The first false claim is that this war was won without significant civilian casualties, making it a uniquely bloodless affair. The highest figure claimed by any Iraqi minister was that sixteen hundred civilians had been killed. The American military spokesmen argues that even this number was inflated. They were almost certainly wrong. Even the figure of sixteen hundred dead was constructed simply by counting up the casualties of major "atrocities" which took place in areas where journalists were thick on the ground. Thus sixty two dead were counted following the market bombing, seven for the carload of refugees that was gunned down, and so on.

Yet almost certainly the largest numbers of civilians were killed in areas where there was no media coverage, and where Iraqi civilian rule had already collapsed, hence the under-reporting: on the outskirts of Baghdad, along the route of the Euphrates, and in the centre of such towns as Basra, where homes were destroyed by tank and artillery fire -- but journalists did not dare to approach. We may for once trust the evidence of the various US generals. At least one of them seemed to boast of between one and five hundred killings, in either Nasiriya or another Euphrates town, daily throughout the war. What ratio of civilians to combatants were killed in that fighting? Elsewhere, the ratio has risen through the century's conflicts, until the average has been estimated at standing at nine civilian deaths to every one combatant. Urban warfare, conducted by artillery and tanks, is the crudest form of military action. The documented figure may eventually stand at around ten thousand civilian deaths. The war was far from the peaceful combat that has been presented to us.

The second false claim is that the invasion was welcomed by the large majority of the Iraqi people. This popular support is said to demonstrates approval after the fact. As evidence, war supporters point to the pictures of crowds tearing down Saddam Hussein's statue in Baghdad. Others are more sceptical. It did not help that the pictures were accompanied by still photographs, shown, for example, on the front page of the London Evening Standard, in which a crowd of around five hundred people seemed to welcome the American advance on Northern Iraq. The problem, here, was that the photo was faked -- a crowd image repeated using Photoshop so that the same faces and banners could be counted four or five times in one image.

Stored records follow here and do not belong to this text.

import Mathlib.RingTheory.SimpleModule.Rank
import Literature.AlgebraicGeometry.Motives.HodgeStructure
import HarnessLib

/-!
# Rank-one rational Hodge structures are of type `(k,k)`

A pure `ℚ`-Hodge structure of weight `n` on a **one-dimensional** `ℚ`-vector space `V` has even
weight `n = 2k` and is of Hodge type `(k,k)`: `F^k V_ℂ = V_ℂ`, `F^{k+1} V_ℂ = 0`, `V^{k,k} = V_ℂ`,
and every rational vector is a Hodge class. Reason: `V_ℂ = ℂ ⊗_ℚ V` is a simple `ℂ`-module, so
every `F^p` is `0` or `V_ℂ`, and `n`-opposedness `F^p ⊕ conj F^q = V_ℂ` (`p + q = n + 1`) excludes
all patterns but the `(k,k)` one. This is the linear algebra behind "the Hodge structure on
`H⁰(X,ℚ)` of a connected compact Kähler manifold is the trivial Hodge structure `ℚ = ℚ(0)`" and
"the Tate twist `ℚ(-k)` is the rank-one Hodge structure of weight `2k`, of type `(k,k)`"
(Carlson–Müller-Stach–Peters, *Period Mappings and Period Domains*, 2nd ed., Examples 1.2.6
"Tate structures": "the trivial Hodge structure `ℤ` … `ℂ = ℂ^{0,0}`", "`ℤ(k)` … weight `-2k` …
`ℂ = ℂ^{-k,-k}`", "one can think of `ℤ` as the Hodge structure on `H⁰` of a point"; Voisin,
*Hodge Theory I*, §7.1.1 for the filtration form used here). We record the lemma as [folklore]:
a two-line consequence of the definitions, not attributed to anyone.

Everything is stated for the filtration-form structure
`Literature.AlgebraicGeometry.Motives.HodgeStructure` of `HodgeStructure.lean` and proved from its
fields `antitone_F`, `isCompl_F_complexConj` and the lemmas `complexConj_top`, `complexConj_bot`;
no finite-dimensionality beyond `finrank ℚ V = 1` is used.

## Main statements

* `HodgeStructure.F_eq_bot_or_eq_top_of_finrank_eq_one`: each `F^p` is `⊥` or `⊤`.
* `HodgeStructure.F_eq_top_of_finrank_eq_one`: weight `2k` ⇒ `F^k = ⊤`.
* `HodgeStructure.F_add_one_eq_bot_of_finrank_eq_one`: weight `2k` ⇒ `F^{k+1} = ⊥`.
* `HodgeStructure.piece_eq_top_of_finrank_eq_one`: weight `2k` ⇒ `V^{k,k} = V_ℂ`.
* `HodgeStructure.hodgeClasses_eq_top_of_finrank_eq_one`: weight `2k` ⇒ every `v : V` is a Hodge class.
* `HodgeStructure.even_of_finrank_eq_one`: the weight of a rank-one Hodge structure is even.
* `HodgeStructure.F_zero_eq_top_of_finrank_eq_one`: the weight-`0` case `F⁰ = V_ℂ` (type `(0,0)`).

Provenance: the weight-`0` case was first written (same name, same statement) in the speedrun
package `HodgeCMPerL`, file `HodgeCM/Proofs/Pohlmann/PohlmannAllNoN4.lean` §1 (cell pub-hodgecm,
gate run 27/28, 2026-08-18), where it discharges the hypothesis "`H⁰` of a connected variety is of
type `(0,0)`"; re-homed here under the LEAN-IN-TREE rule with the general weight-`2k` form added.

## References

* J. Carlson, S. Müller-Stach, C. Peters, *Period Mappings and Period Domains*, 2nd ed.,
  Cambridge Studies in Advanced Mathematics 168 (2017), Examples 1.2.6.
  [bib: CarlsonMullerStachPeters2017]
* C. Voisin, *Hodge Theory and Complex Algebraic Geometry I* (2002), §7.1.1. [bib: VoisinHodgeI2002]
-/

open scoped TensorProduct

noncomputable section

namespace Literature.AlgebraicGeometry.Motives.HodgeStructure

universe u

variable {V : Type u} [AddCommGroup V] [Module ℚ V] {n : ℤ}

/-- If `dim_ℚ V = 1` then `V_ℂ = ℂ ⊗_ℚ V` is a simple `ℂ`-module (`dim_ℂ V_ℂ = 1`). [folklore] -/
theorem isSimpleModule_baseChange_of_finrank_eq_one (hV : Module.finrank ℚ V = 1) :
    IsSimpleModule ℂ (ℂ ⊗[ℚ] V) :=
  isSimpleModule_iff_finrank_eq_one.mpr (by rw [Module.finrank_baseChange, hV])

/-- On a one-dimensional `V`, every step `F^p` of a Hodge filtration is `0` or all of `V_ℂ`. [folklore] -/
theorem F_eq_bot_or_eq_top_of_finrank_eq_one (H : HodgeStructure V n)
    (hV : Module.finrank ℚ V = 1) (p : ℤ) : H.F p = ⊥ ∨ H.F p = ⊤ :=
  haveI := isSimpleModule_baseChange_of_finrank_eq_one hV
  eq_bot_or_eq_top (H.F p)

/-- A rank-one `ℚ`-Hodge structure of weight `2k` has `F^k = V_ℂ`: if `F^k = 0` then
`F^{k+1} ≤ F^k = 0`, and opposedness at `(k, k+1)` reads `0 ⊕ conj 0 = V_ℂ`, absurd. [folklore] -/
theorem F_eq_top_of_finrank_eq_one (H : HodgeStructure V n) {k : ℤ} (hn : n = 2 * k)
    (hV : Module.finrank ℚ V = 1) : H.F k = ⊤ := by
  rcases H.F_eq_bot_or_eq_top_of_finrank_eq_one hV k with h0 | h0
  · have h1 : H.F (k + 1) = ⊥ := eq_bot_iff.mpr (h0 ▸ H.antitone_F (show k ≤ k + 1 by omega))
    have hc := H.isCompl_F_complexConj k (k + 1) (by omega)
    rw [h0, h1, complexConj_bot] at hc
    rw [h0, ← hc.sup_eq_top, bot_sup_eq]
  · exact h0

/-- A rank-one `ℚ`-Hodge structure of weight `2k` has `F^{k+1} = 0`: opposedness at `(k+1, k)`
reads `F^{k+1} ⊕ conj F^k = V_ℂ` with `conj F^k = conj V_ℂ = V_ℂ`. [folklore] -/
theorem F_add_one_eq_bot_of_finrank_eq_one (H : HodgeStructure V n) {k : ℤ} (hn : n = 2 * k)
    (hV : Module.finrank ℚ V = 1) : H.F (k + 1) = ⊥ := by
  have hc := H.isCompl_F_complexConj (k + 1) k (by omega)
  rw [H.F_eq_top_of_finrank_eq_one hn hV, complexConj_top] at hc
  simpa only [inf_top_eq] using hc.inf_eq_bot

/-- A rank-one `ℚ`-Hodge structure of weight `2k` is of type `(k,k)`: `V^{k,k} = V_ℂ`. [folklore] -/
theorem piece_eq_top_of_finrank_eq_one (H : HodgeStructure V n) {k : ℤ} (hn : n = 2 * k)
    (hV : Module.finrank ℚ V = 1) : H.piece k k = ⊤ := by
  rw [piece_of_add_eq H (show k + k = n by omega), H.F_eq_top_of_finrank_eq_one hn hV,
    complexConj_top, inf_top_eq]

/-- On a rank-one `ℚ`-Hodge structure of weight `2k` every rational vector is a Hodge class:
`hodgeClasses H k = V`. [folklore] -/
theorem hodgeClasses_eq_top_of_finrank_eq_one (H : HodgeStructure V n) {k : ℤ} (hn : n = 2 * k)
    (hV : Module.finrank ℚ V = 1) : H.hodgeClasses k = ⊤ := by
  refine eq_top_iff.mpr fun v _ => ?_
  rw [mem_hodgeClasses_iff, H.F_eq_top_of_finrank_eq_one hn hV]
  exact Submodule.mem_top

/-- The weight of a rank-one `ℚ`-Hodge structure is even: for odd `n = 2k + 1`, opposedness at
`(k+1, k+1)` reads `F^{k+1} ⊕ conj F^{k+1} = V_ℂ`, impossible for `F^{k+1} ∈ {0, V_ℂ}` since
`V_ℂ ≠ 0`. (Equivalently: Hodge symmetry `h^{p,q} = h^{q,p}` makes `dim V` even in odd weight.)
[folklore] -/
theorem even_of_finrank_eq_one (H : HodgeStructure V n) (hV : Module.finrank ℚ V = 1) :
    Even n := by
  haveI := isSimpleModule_baseChange_of_finrank_eq_one hV
  rcases Int.even_or_odd n with h | ⟨k, hk⟩
  · exact h
  · exfalso
    have hc := H.isCompl_F_complexConj (k + 1) (k + 1) (by omega)
    rcases H.F_eq_bot_or_eq_top_of_finrank_eq_one hV (k + 1) with h0 | h0
    · rw [h0, complexConj_bot] at hc
      exact (bot_ne_top : (⊥ : Submodule ℂ (ℂ ⊗[ℚ] V)) ≠ ⊤) (by simpa using hc.sup_eq_top)
    · rw [h0, complexConj_top] at hc
      exact (bot_ne_top : (⊥ : Submodule ℂ (ℂ ⊗[ℚ] V)) ≠ ⊤) (by simpa using hc.inf_eq_bot.symm)

/-- A pure `ℚ`-Hodge structure of weight `0` on a one-dimensional `ℚ`-vector space has
`F⁰ = V_ℂ` (it is of type `(0,0)`). This is the case used for `H⁰(X, ℚ)` of a connected `X`.
[folklore] -/
theorem F_zero_eq_top_of_finrank_eq_one (H : HodgeStructure V n) (hn : n = 0)
    (hV : Module.finrank ℚ V = 1) : H.F 0 = ⊤ :=
  H.F_eq_top_of_finrank_eq_one (k := 0) (by omega) hV

end Literature.AlgebraicGeometry.Motives.HodgeStructure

The live TV images were truer, and more significant. Yet even here, the crowd did not seem to be made up of more than two to three hundred people. To call this the true face of Iraqi sentiment would mean ignoring other perspectives -- the images for example of crowds demonstrating in Nasiriya against Saddam Hussein, and also against the Americans. The numbers on these marches have been anything up to twenty thousand people, sixty or one hundred times more than the numbers that ran around in the Baghdad square. The evidence of hostile voices, of an aggressive and malign looting, of American soldiers firing on demonstrations or just on cars in "liberated" territory -- all suggest to me that the majority sentiment includes a strong feeling of anger at the occupation, which is only likely to grow in the next few weeks.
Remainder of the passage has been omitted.